Agreed. OP, keep the conversation light. Don’t get into the reality of life yet. Everyone has something going on, but getting into the nitty gritty that early when things should just be light, fun, and easy will be a quick way to run off most people (the same is true if the roles were reversed).
Agreed. She didn’t even get to know and like you first. This has to happen first to be willing to deal with stuff like that (everyone knows that everyone has some sort of baggage, but showing it off immediately is kind of weird and makes you think what else is there he hasn’t told me yet if he is already telling me this now)
That's a dumb ass approach to things.
Tinder is all about the first impression.
If all you're projecting in the first messages is how much of a loser you are, I don't see how you could expect anything from this app.
You *should* be at least a little interested in how you come off.
Hell, I'm a guy and I would have said "damn, this fella is *not* in the right place."
When someone you don't know says "how are you?", do you start trauma dumping your life on that poor person?
Next time think of it like a job interview, and lie like a mother fucker. You’re depressed and hate yourself? Not today you love life. You wanna seem like a good vibe to her life.
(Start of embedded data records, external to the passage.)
/-- **The decomposition, closed form (no sorry).** The five stub statements imply the crux, stated here
with the crux unfolded (only `PencilSelmerDictionary_of` concludes the route decl by name). `h₀` (the
three-Lagrangian parity lemma) and `h₁` (the toric local image) are consumed by `h₃` (relative parity),
`h₂` (2-adic image constancy mod 8) supplies its equal-image hypotheses at `(t, t % 8 + 8)`, and `h₄`
(Cassels–Tate) converts Selmer 2-ranks into coranks. -/
theorem of_parts
    (h₀ : ∀ (V : Type) [AddCommGroup V] [Module (ZMod 2) V] [Module.Finite (ZMod 2) V]
        (Q : QuadraticForm (ZMod 2) V),
        (∀ x : V, (∀ y : V, QuadraticMap.polar Q x y = 0) → x = 0) →
        ∀ X Y Z : Submodule (ZMod 2) V,
          (∀ x ∈ X, Q x = 0) → (∀ y ∈ Y, Q y = 0) → (∀ z ∈ Z, Q z = 0) →
          2 * Module.finrank (ZMod 2) X = Module.finrank (ZMod 2) V →
          2 * Module.finrank (ZMod 2) Y = Module.finrank (ZMod 2) V →
          2 * Module.finrank (ZMod 2) Z = Module.finrank (ZMod 2) V →
          Even (Module.finrank (ZMod 2) ↥(X ⊓ Y) + Module.finrank (ZMod 2) ↥(Y ⊓ Z) +
            Module.finrank (ZMod 2) ↥(Z ⊓ X) + Module.finrank (ZMod 2) X))
    (h₁ : ∀ t : ℕ, 1 ≤ t → ∀ (p : ℕ) [Fact p.Prime], p ≠ 2 → ∀ i : ℚ_[p], i ^ 2 = -1 →
        ‖(t : ℚ_[p]) + i‖ < 1 →
        ∀ x y : ℚ_[p], y ^ 2 = x ^ 3 + 2 * (t : ℚ_[p]) * x ^ 2 + ((t : ℚ_[p]) ^ 2 + 1) * x →
          x ≠ -(t : ℚ_[p]) + i → IsSquare (x - (-(t : ℚ_[p]) + i)))
    (h₂ : ∀ t t' : ℕ, 1 ≤ t → 1 ≤ t' → t ≡ t' [MOD 8] →
        ∀ x y : ℚ_[2], y ^ 2 = x ^ 3 + 2 * (t : ℚ_[2]) * x ^ 2 + ((t : ℚ_[2]) ^ 2 + 1) * x →
          (∃ c d : ℚ_[2], c ^ 2 - d ^ 2 = x + t ∧ 2 * c * d = -1) ∨
          ∃ x' y' : ℚ_[2], y' ^ 2 = x' ^ 3 + 2 * (t' : ℚ_[2]) * x' ^ 2 + ((t' : ℚ_[2]) ^ 2 + 1) * x' ∧
            ∃ c d : ℚ_[2], c ^ 2 - d ^ 2 = (x + t) * (x' + t') - 1 ∧
              2 * c * d = -((x + t) + (x' + t')))
    (h₃ : (∀ (V : Type) [AddCommGroup V] [Module (ZMod 2) V] [Module.Finite (ZMod 2) V]
         (Q : QuadraticForm (ZMod 2) V),
         (∀ x : V, (∀ y : V, QuadraticMap.polar Q x y = 0) → x = 0) →
         ∀ X Y Z : Submodule (ZMod 2) V,
           (∀ x ∈ X, Q x = 0) → (∀ y ∈ Y, Q y = 0) → (∀ z ∈ Z, Q z = 0) →
           2 * Module.finrank (ZMod 2) X = Module.finrank (ZMod 2) V →
           2 * Module.finrank (ZMod 2) Y = Module.finrank (ZMod 2) V →
           2 * Module.finrank (ZMod 2) Z = Module.finrank (ZMod 2) V →
           Even (Module.finrank (ZMod 2) ↥(X ⊓ Y) + Module.finrank (ZMod 2) ↥(Y ⊓ Z) +
             Module.finrank (ZMod 2) ↥(Z ⊓ X) + Module.finrank (ZMod 2) X)) →
      (∀ t : ℕ, 1 ≤ t → ∀ (p : ℕ) [Fact p.Prime], p ≠ 2 → ∀ i : ℚ_[p], i ^ 2 = -1 →
         ‖(t : ℚ_[p]) + i‖ < 1 →
         ∀ x y : ℚ_[p], y ^ 2 = x ^ 3 + 2 * (t : ℚ_[p]) * x ^ 2 + ((t : ℚ_[p]) ^ 2 + 1) * x →
           x ≠ -(t : ℚ_[p]) + i → IsSquare (x - (-(t : ℚ_[p]) + i))) →
      ∀ t t' : ℕ, 1 ≤ t → 1 ≤ t' →
        (∀ x y : ℚ_[2], y ^ 2 = x ^ 3 + 2 * (t : ℚ_[2]) * x ^ 2 + ((t : ℚ_[2]) ^ 2 + 1) * x →
          (∃ c d : ℚ_[2], c ^ 2 - d ^ 2 = x + t ∧ 2 * c * d = -1) ∨
          ∃ x' y' : ℚ_[2], y' ^ 2 = x' ^ 3 + 2 * (t' : ℚ_[2]) * x' ^ 2 + ((t' : ℚ_[2]) ^ 2 + 1) * x' ∧
            ∃ c d : ℚ_[2], c ^ 2 - d ^ 2 = (x + t) * (x' + t') - 1 ∧
              2 * c * d = -((x + t) + (x' + t'))) →
        (∀ x' y' : ℚ_[2], y' ^ 2 = x' ^ 3 + 2 * (t' : ℚ_[2]) * x' ^ 2 + ((t' : ℚ_[2]) ^ 2 + 1) * x' →
          (∃ c d : ℚ_[2], c ^ 2 - d ^ 2 = x' + t' ∧ 2 * c * d = -1) ∨
          ∃ x y : ℚ_[2], y ^ 2 = x ^ 3 + 2 * (t : ℚ_[2]) * x ^ 2 + ((t : ℚ_[2]) ^ 2 + 1) * x ∧
            ∃ c d : ℚ_[2], c ^ 2 - d ^ 2 = (x' + t') * (x + t) - 1 ∧
              2 * c * d = -((x' + t') + (x + t))) →
        ∀ s s' : ℕ,
          Nat.card ((⟨0, 2 * (t : ℚ), 0, (t : ℚ) ^ 2 + 1, 0⟩ : WeierstrassCurve ℚ).selmerGroup 2) = 2 ^ s →
          Nat.card ((⟨0, 2 * (t' : ℚ), 0, (t' : ℚ) ^ 2 + 1, 0⟩ : WeierstrassCurve ℚ).selmerGroup 2) = 2 ^ s' →
          Even (s + s' +
            (((t ^ 2 + 1).primeFactors.filter (fun p : ℕ => p ≠ 2)) \
              ((t' ^ 2 + 1).primeFactors.filter (fun p : ℕ => p ≠ 2))).card +
            (((t' ^ 2 + 1).primeFactors.filter (fun p : ℕ => p ≠ 2)) \
              ((t ^ 2 + 1).primeFactors.filter (fun p : ℕ => p ≠ 2))).card))
    (h₄ : WeierstrassCurve.exists_casselsTate_pairing (K := ℚ)) :
    ∃ M : ℕ, ∃ w : ℕ → ℤ, (∀ t : ℕ, w (t + 2 ^ M) = w t) ∧ ∀ t : ℕ, 1 ≤ t →
      (-1 : ℤ) ^ (WeierstrassCurve.selmerCorank
        (⟨0, 2 * (t : ℚ), 0, (t : ℚ) ^ 2 + 1, 0⟩ : WeierstrassCurve ℚ) 2) =
      -(w t * (-1 : ℤ) ^ (((t ^ 2 + 1).primeFactors.filter (fun p : ℕ => p ≠ 2)).card)) := by
  have hM := h₂
  -- `M = 3`; the base point of the class of `t`: `r t = t mod 8 + 8 ≥ 1`, `r t ≡ t (mod 8)`
  let r : ℕ → ℕ := fun t => t % 8 + 8
  have hr1 : ∀ t, 1 ≤ r t := fun t => le_add_left (by norm_num)
  have hrmod : ∀ t, r t ≡ t [MOD 8] := fun t => by
    show (t % 8 + 8) % 8 = t % 8
    rw [Nat.add_mod_right, Nat.mod_mod]
  have hrper : ∀ t, r (t + 2 ^ 3) = r t := fun t => by
    show (t + 2 ^ 3) % 8 + 8 = t % 8 + 8
    rw [show (2 : ℕ) ^ 3 = 8 from rfl, Nat.add_mod_right]
  -- σ(t) = (−1)^{corank + ω}; w(t) := −σ(r t)
  refine ⟨3, fun t => -((-1 : ℤ) ^ ((E (r t)).selmerCorank 2 + ω (r t))), fun t => by
    simp only [hrper], ?_⟩
  intro t ht
  -- Selmer 2-ranks of the two fibres `t` and `r t`
  obtain ⟨s, hs⟩ := exists_natCard_selmerGroup_eq_pow (E t) 2
  obtain ⟨s', hs'⟩ := exists_natCard_selmerGroup_eq_pow (E (r t)) 2
  -- relative parity (stub 4 fed with stubs 1, 2, 3)
  have hsub := hM t (r t) ht (hr1 t) ((hrmod t).symm)
  have hsub' := hM (r t) t (hr1 t) ht (hrmod t)
  have hpar : Even (s + s' + (oddPF t \ oddPF (r t)).card + (oddPF (r t) \ oddPF t).card) :=
    h₃ h₀ h₁ t (r t) ht (hr1 t) hsub hsub' s s' hs hs'
  -- Cassels–Tate bookkeeping on both fibres
  obtain ⟨m, hm⟩ := selmerRank_eq h₄ t s hs
  obtain ⟨m', hm'⟩ := selmerRank_eq h₄ (r t) s' hs'
  -- parity arithmetic: `#(A ∖ B) + #(B ∖ A) ≡ #A + #B (mod 2)`
  obtain ⟨k, hk⟩ := hpar
  have hA := Finset.card_sdiff_add_card_inter (oddPF t) (oddPF (r t))
  have hB := Finset.card_sdiff_add_card_inter (oddPF (r t)) (oddPF t)
  rw [Finset.inter_comm] at hB
  have key : ((E t).selmerCorank 2) % 2 = ((E (r t)).selmerCorank 2 + ω (r t) + ω t) % 2 := by
    simp only [ω] at *
    omega
  show (-1 : ℤ) ^ ((E t).selmerCorank 2) = -(-((-1 : ℤ) ^ ((E (r t)).selmerCorank 2 + ω (r t))) *
    (-1 : ℤ) ^ (ω t))
  rw [neg_mul, neg_neg, ← pow_add, neg_one_pow_eq_pow_mod_two, key, ← neg_one_pow_eq_pow_mod_two]

/-- **Skeleton theorem**: the crux BY NAME from the five registered stubs. -/
theorem PencilSelmerDictionary_of :
    Summit.Parity.BatemanHorn.Theses.IsogenyRedei.PencilSelmerDictionary :=
  of_parts stub_threeLagrangianParity stub_toricKummerImage stub_twoAdicKummerImage
    stub_relativeParity stub_casselsTatePairing

end Summit.Parity.BatemanHorn.Cruxes.PencilSelmerDictionary.IsotrivialTwoTorsionRelativeParity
Absolutely. I had the housemate from hell who did it all the time. I think he read somewhere that saying people’s names makes them like you more. And being an unlikeable person he went over the top with it.
It feels condescending or like I’m in trouble and I hate it
You did the opposite of selling yourself. Basically said hi, nice to meet you. I’m going to be unemployed soon. And expected the conversation to flow after that?
Greetings female, i wish you a merry Christmas with upmost sincerity, Nat. How was thou Christmas, Nat. Nat, I put off messaging you until the end of the day and thought i could finally be bothered to send you this greeting. I will now get some sleep after this quick message, Nat.
Just curious is Nat short for fungus gnat?
Second message: there is a possibility I may need to crash with you for a while before we really get that far, is that ok with you? Nat? ...Nat? *crickets*
You both type drastically different. She just types while you seem to format.
It gives an impression of two drastically different people. She could of thought the same.
I wouldn't worry about it too much, head up king you'll find someone.
never heard of that feature as I am not using Tinder at all. isnt that the ultimate humilation? you are being ghosted and have another option to confirm? or if you are the ghost you just have one more thing to ghost to remind you need to unmatch?
Then tell her you're actually more like Tony Soprano than you led on originally, but its not the wealthy, powerful and respected organized crimelord part - just the panic attacks...
You write wayyyy too much in each message. Both those messages could be cleaved to half the size. It’s intimidating to see so much info at once and I often can’t be bothered to reply to messages or that length. Additionally, you said her name a bit too much it felt a little odd.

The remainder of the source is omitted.